It is springtime and very soon will be summer and this is the season of the liver and gallbladder. It is also the season to cleanse these organs to prepare for summer. In Traditional Chinese Medicine (TCM), there is what is known as the Five Element Theory. The Five Element Theory is typical of the ancient Chinese thought, connecting different phenomena and qualities within the microcosm and the macrocosm. The Five Element Theory is a system of correspondences in the phenomena in nature. One of the most typical aspects of Chinese Medicine is the common resonance among phenomena in nature and in the human body. Some of these phenomena are commonly verified and experienced all the time in the clinical practice of a Traditional Chinese Medicine doctor (usually known as an acupuncturist in the U.S.A.).!
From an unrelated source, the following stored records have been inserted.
import Summits.ABC.ABC.Theses.RibetTakahashiSplit
import Summits.ABC.ABC.Theorems.RibetTakahashiSplitWeightedSzpiroBoundAbc
import Literature.NumberTheory.EllipticCurves.SzpiroLocalDataProofs
import Literature.NumberTheory.EllipticCurves.SzpiroOfAbcProofs
import Literature.NumberTheory.EllipticCurves.SzpiroFreyProofs
import Literature.NumberTheory.EllipticCurves.SzpiroBGEquivalenceProofs
import Literature.NumberTheory.DiophantineGeometry.MinimalDiscriminantSmulProofs
import Literature.NumberTheory.DiophantineGeometry.MinimalDiscriminantFiniteProofs
import Literature.NumberTheory.DiophantineGeometry.MinimalDiscriminantProofs
import Literature.NumberTheory.Sieve.DivisorBound
import Literature.NumberTheory.DiophantineGeometry.StrongHall
import Literature.AlgebraicGeometry.HodgeTheory.MotivatedClassesDeformationInputs
import Literature.AlgebraicGeometry.HodgeTheory.HyperplaneSectionMonodromySmoothLocus
import Literature.AlgebraicGeometry.Resolution.SmoothOfRegularPerfectField
import Literature.AlgebraicGeometry.Motives.SmoothPiecesByDimension
import Literature.NumberTheory.Transcendental.AnalytificationChartsProofs
import Literature.AlgebraicGeometry.Motives.Varieties
import HarnessLib

/-!
# Smoothness of a `ℂ`-scheme from the regularity of its local rings at complex points

Support file of the algebraisation package `Literature.AlgebraicGeometry.Motives.ProjectiveManifold`
(re-homed verbatim from `Summits/HodgeConjecture/HodgeConjecture/Theorems/SecondaryPeriodsRiemannWeightOneStubAlgebraisationSmoothReduction.lean`,
route `SecondaryPeriods`, crux `RiemannWeightOne`, where it was first proved; Literature cannot
import Summits; the embedding-free form `smoothOfRelativeDimension_of_forall_isRegularLocalRing` is
added). It reduces `SmoothOfRelativeDimension n X.hom` for a `ℂ`-scheme locally of finite type —
and `IsSmoothProjective n X` for a closed subscheme `ι : X ↪ ℙᴺ_ℂ` — with CONNECTED space of complex
points to two local statements at complex points:

* (reg) every local ring `𝒪_{X,P}`, `P ∈ X(ℂ)`, is a regular local ring;
* (dim) some local ring `𝒪_{X,P}`, `P ∈ X(ℂ)`, has Krull dimension `n`.

Indeed: a regular local ring essentially of finite type over the perfect field `ℂ` is formally
smooth (Matsumura §30 Rem. 2 / Stacks 00TV, the tree's
`Resolution.formallySmooth_of_isRegularLocalRing_of_perfectField`), so every closed point lies in
Mathlib's open `smoothLocus`, whose closed complement then has no closed point and is empty (`X` is
Jacobson) — `smooth_of_forall_complexPoints_isRegularLocalRing`; a smooth `ℂ`-scheme with connected
complex points is smooth of ONE relative dimension `d` (the tree's
`exists_smoothOfRelativeDimension_of_connectedSpace_complexPoints`) and geometrically irreducible
(`geometricallyIrreducible_of_connectedSpace_complexPoints`); and `d = dim 𝒪_{X,P} = n` at a
rational point of a standard smooth chart (`ringKrullDim_stalk_eq_of_isStandardSmoothOfRelativeDimension`).

* `mem_smoothLocus_of_isRegularLocalRing` — pointwise form of the tree's
  `smooth_of_isRegular_of_perfectField`;
* `smooth_of_forall_complexPoints_isRegularLocalRing`;
* `smoothOfRelativeDimension_of_forall_isRegularLocalRing` — the embedding-free reduction;
* `isSmoothProjective_of_forall_isRegularLocalRing` — **the reduction** for `X ⊆ ℙᴺ_ℂ`.

## References

* [Matsumura1987] H. Matsumura, Commutative Ring Theory, §30 Remark 2 after Thm. 30.3.
* [StacksProject] Tags 00TV, 056S, 01TB.
* [GortzWedhorn2020] U. Görtz, T. Wedhorn, Algebraic Geometry I, Thm. 6.28, Lemma 6.26.
* [SerreGAGA1956] J.-P. Serre, GAGA, §2 n°6 Prop. 3 and Cor.
-/

noncomputable section


namespace Literature.AlgebraicGeometry.Motives.ProjectiveManifold

open CategoryTheory _root_.AlgebraicGeometry TopologicalSpace
open Literature.AlgebraicGeometry.Motives

universe u

/-! ### Regular local ring at a point ⇒ smooth point (perfect base field) -/

/-- **A point with regular local ring is a smooth point**, for a scheme locally of finite type over
a perfect field `k` (Stacks 00TV: a regular local ring essentially of finite type over a perfect
field is formally smooth; the stalk of `Spec k` is a localisation of `k`, hence formally étale over
`k`). Pointwise form of the tree's `Resolution.smooth_of_isRegular_of_perfectField`.
[cite: Matsumura1987, §30 Remark 2 after Thm. 30.3] [cite: StacksProject, Tag 00TV] -/
theorem mem_smoothLocus_of_isRegularLocalRing {k : Type u} [Field k] [PerfectField k]
    {Y : Scheme.{u}} (f : Y ⟶ Spec (CommRingCat.of k)) [LocallyOfFiniteType f] (x : Y)
    (hx : IsRegularLocalRing (Y.presheaf.stalk x)) : x ∈ f.smoothLocus := by
  -- adapted from `Literature.AlgebraicGeometry.Resolution.smooth_of_isRegular_of_perfectField`
  rw [Scheme.Hom.mem_smoothLocus]
  let R := (Spec (CommRingCat.of k)).presheaf.stalk (f.base x)
  let S := Y.presheaf.stalk x
  letI algRS : Algebra R S := (f.stalkMap x).hom.toAlgebra
  letI algkR : Algebra k R := StructureSheaf.stalkAlgebra (↑(CommRingCat.of k)) (f.base x)
  haveI : IsLocalization.AtPrime R (f.base x).asIdeal :=
    StructureSheaf.IsLocalization.to_stalk (↑(CommRingCat.of k)) (f.base x)
  haveI : Algebra.FormallyEtale k R := Algebra.FormallyEtale.of_isLocalization (f.base x).asIdeal.primeCompl
  haveI : Algebra.EssFiniteType k R :=
    Algebra.EssFiniteType.of_isLocalization R (f.base x).asIdeal.primeCompl
  letI algkS : Algebra k S := ((algebraMap R S).comp (algebraMap k R)).toAlgebra
  haveI : IsScalarTower k R S := IsScalarTower.of_algebraMap_eq' rfl
  haveI : Algebra.EssFiniteType R S := LocallyOfFiniteType.stalkMap f x
  haveI : Algebra.EssFiniteType k S := Algebra.EssFiniteType.comp k R S
  haveI : IsRegularLocalRing S := hx
  have hkS : Algebra.FormallySmooth k S :=
    Literature.AlgebraicGeometry.Resolution.formallySmooth_of_isRegularLocalRing_of_perfectField k S
  exact (Algebra.FormallySmooth.iff_restrictScalars (R := k) (A := R) (B := S)).mp hkS

/-- **Regular local rings at all complex points ⇒ smooth over `ℂ`**, for `X` locally of finite type
over `ℂ`: the complex points are the closed points (Nullstellensatz), they lie in the open smooth
locus (`mem_smoothLocus_of_isRegularLocalRing`), whose closed complement therefore contains no
closed point and is empty, `X` being Jacobson. [cite: StacksProject, Tag 00TV] [cite: GortzWedhorn2020, Thm. 6.28] -/
theorem smooth_of_forall_complexPoints_isRegularLocalRing {X : SchemeOver ℂ} [LocallyOfFiniteType X.hom]
    (hreg : ∀ P : ComplexPoints X, IsRegularLocalRing (X.left.presheaf.stalk P.pt)) :
    Smooth X.hom := by
  rw [← Scheme.Hom.smoothLocus_eq_top_iff]
  haveI := ComplexPoints.jacobsonSpace_left (X := X)
  -- the closed complement of the smooth locus has no closed point
  by_contra hne
  have hne' : ((X.hom.smoothLocus : Set X.left)ᶜ).Nonempty := by
    by_contra h
    rw [Set.not_nonempty_iff_eq_empty, Set.compl_empty_iff] at h
    exact hne (Opens.ext h)
  obtain ⟨y, hy, hyc⟩ := nonempty_inter_closedPoints hne'
    X.hom.smoothLocus.isOpen.isClosed_compl.isLocallyClosed
  rw [← ComplexPoints.range_pt] at hyc
  obtain ⟨P, rfl⟩ := hyc
  exact hy (mem_smoothLocus_of_isRegularLocalRing X.hom P.pt (hreg P))

/-! ### The reduction -/

/-- **Smoothness of relative dimension `n` from the local rings at complex points** (no projective
embedding needed). Let `X` be a `ℂ`-scheme locally of finite type whose space of complex points
`X(ℂ)` is connected, all of whose local rings at complex points are regular, one of them of
dimension `n`. Then `X → Spec ℂ` is smooth of relative dimension `n`: smooth
(`smooth_of_forall_complexPoints_isRegularLocalRing`), hence smooth of one relative dimension `d`
(`X(ℂ)` connected, `exists_smoothOfRelativeDimension_of_connectedSpace_complexPoints`), with
`d = dim 𝒪_{X,P} = n` (`ringKrullDim_stalk_eq_of_isStandardSmoothOfRelativeDimension`).
[cite: StacksProject, Tag 00TV] [cite: GortzWedhorn2020, Thm. 6.28 and Lemma 6.26] -/
theorem smoothOfRelativeDimension_of_forall_isRegularLocalRing {n : ℕ} {X : SchemeOver ℂ}
    [LocallyOfFiniteType X.hom] [ConnectedSpace (ComplexPoints X)]
    (hreg : ∀ P : ComplexPoints X, IsRegularLocalRing (X.left.presheaf.stalk P.pt))
    (hdim : ∃ P : ComplexPoints X, ringKrullDim (X.left.presheaf.stalk P.pt) = n) :
    SmoothOfRelativeDimension n X.hom := by
  haveI : Smooth X.hom := smooth_of_forall_complexPoints_isRegularLocalRing hreg
  obtain ⟨d, hd⟩ :=
    Literature.AlgebraicGeometry.HodgeTheory.exists_smoothOfRelativeDimension_of_connectedSpace_complexPoints X
  haveI := hd
  -- `d = n`
  obtain ⟨P, hP⟩ := hdim
  obtain ⟨V, hV, hPV, hsm⟩ := AlgPoints.exists_isStandardSmoothOfRelativeDimension_scalarRingHom d P
  have hd' := ringKrullDim_stalk_eq_of_isStandardSmoothOfRelativeDimension hV hsm P hPV
  rw [hP] at hd'
  have hdn : d = n := by exact_mod_cast hd'.symm
  subst hdn
  exact hd

/-- **Reduction of `IsSmoothProjective n X` to the local rings at complex points.** A closed
subscheme `ι : X ↪ ℙᴺ_ℂ` with connected `X(ℂ)`, all of whose local rings at complex points are
regular and one of which has dimension `n`, is smooth projective of dimension `n` and geometrically
irreducible: `smoothOfRelativeDimension_of_forall_isRegularLocalRing` (finite type from properness),
geometric irreducibility from the connectedness of `X(ℂ)`
(`geometricallyIrreducible_of_connectedSpace_complexPoints`); projective by `ι`.
[cite: SerreGAGA1956, §2 n°6 Prop. 3 and Cor. 2] [cite: GortzWedhorn2020, Thm. 6.28 and Lemma 6.26] -/
theorem isSmoothProjective_of_forall_isRegularLocalRing {n N : ℕ} {X : SchemeOver ℂ}
    (ι : X ⟶ projectiveSpace N ℂ) [IsClosedImmersion ι.left] [ConnectedSpace (ComplexPoints X)]
    (hreg : ∀ P : ComplexPoints X, IsRegularLocalRing (X.left.presheaf.stalk P.pt))
    (hdim : ∃ P : ComplexPoints X, ringKrullDim (X.left.presheaf.stalk P.pt) = n) :
    IsSmoothProjective n X := by
  haveI : IsProper X.hom := by rw [← Over.w ι]; infer_instance
  haveI : LocallyOfFiniteType X.hom := inferInstance
  haveI := smoothOfRelativeDimension_of_forall_isRegularLocalRing (n := n) hreg hdim
  exact ⟨this, ⟨N, ι, inferInstance⟩, geometricallyIrreducible_of_connectedSpace_complexPoints n⟩

end Literature.AlgebraicGeometry.Motives.ProjectiveManifold

end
The Five Elements in TCM are Wood, Fire, Earth, Metal and Water. The element wood corresponds to the liver, eyes, sinews, shouting, the color green, anger, and the grain wheat, spring and birth. Since wood is the element related to the springtime, the internal human organ related to spring is the liver. The gallbladder is the paired organ of the liver. Therefore, we are in the season of the liver, and that is the time to pay special attention to the care of the liver and in being aware of what diseases and maladies are common this time of year.

Let’s look at characteristics of the liver according to the principles of allopathic medicine and anatomy and physiology. The liver is classified as a gland of the body, weighing about 1.4 kg. (about 3 lbs…) in the borage adult, and after the skin, is the second largest organ of the body. It is located under the diaphragm and occupies most of the right hypochondrium (the part of the body below the rib cage) and part of the epigastrium (the part above the stomach). The functions of the liver are among the following:

1. Carbohydrate metabolism: In carbohydrate metabolism, the liver is especially important in maintaining a normal blood glucose level. The liver can convert glucose to glycogen when the blood sugar level is high and break down glycogen to glucose when blood sugar level is low. The liver can also convert certain amino acids and lactic acid to glucose when blood sugar level is low, convert other sugars, such as fructose, and galactose into glucose, and convert glucose to triglycerides.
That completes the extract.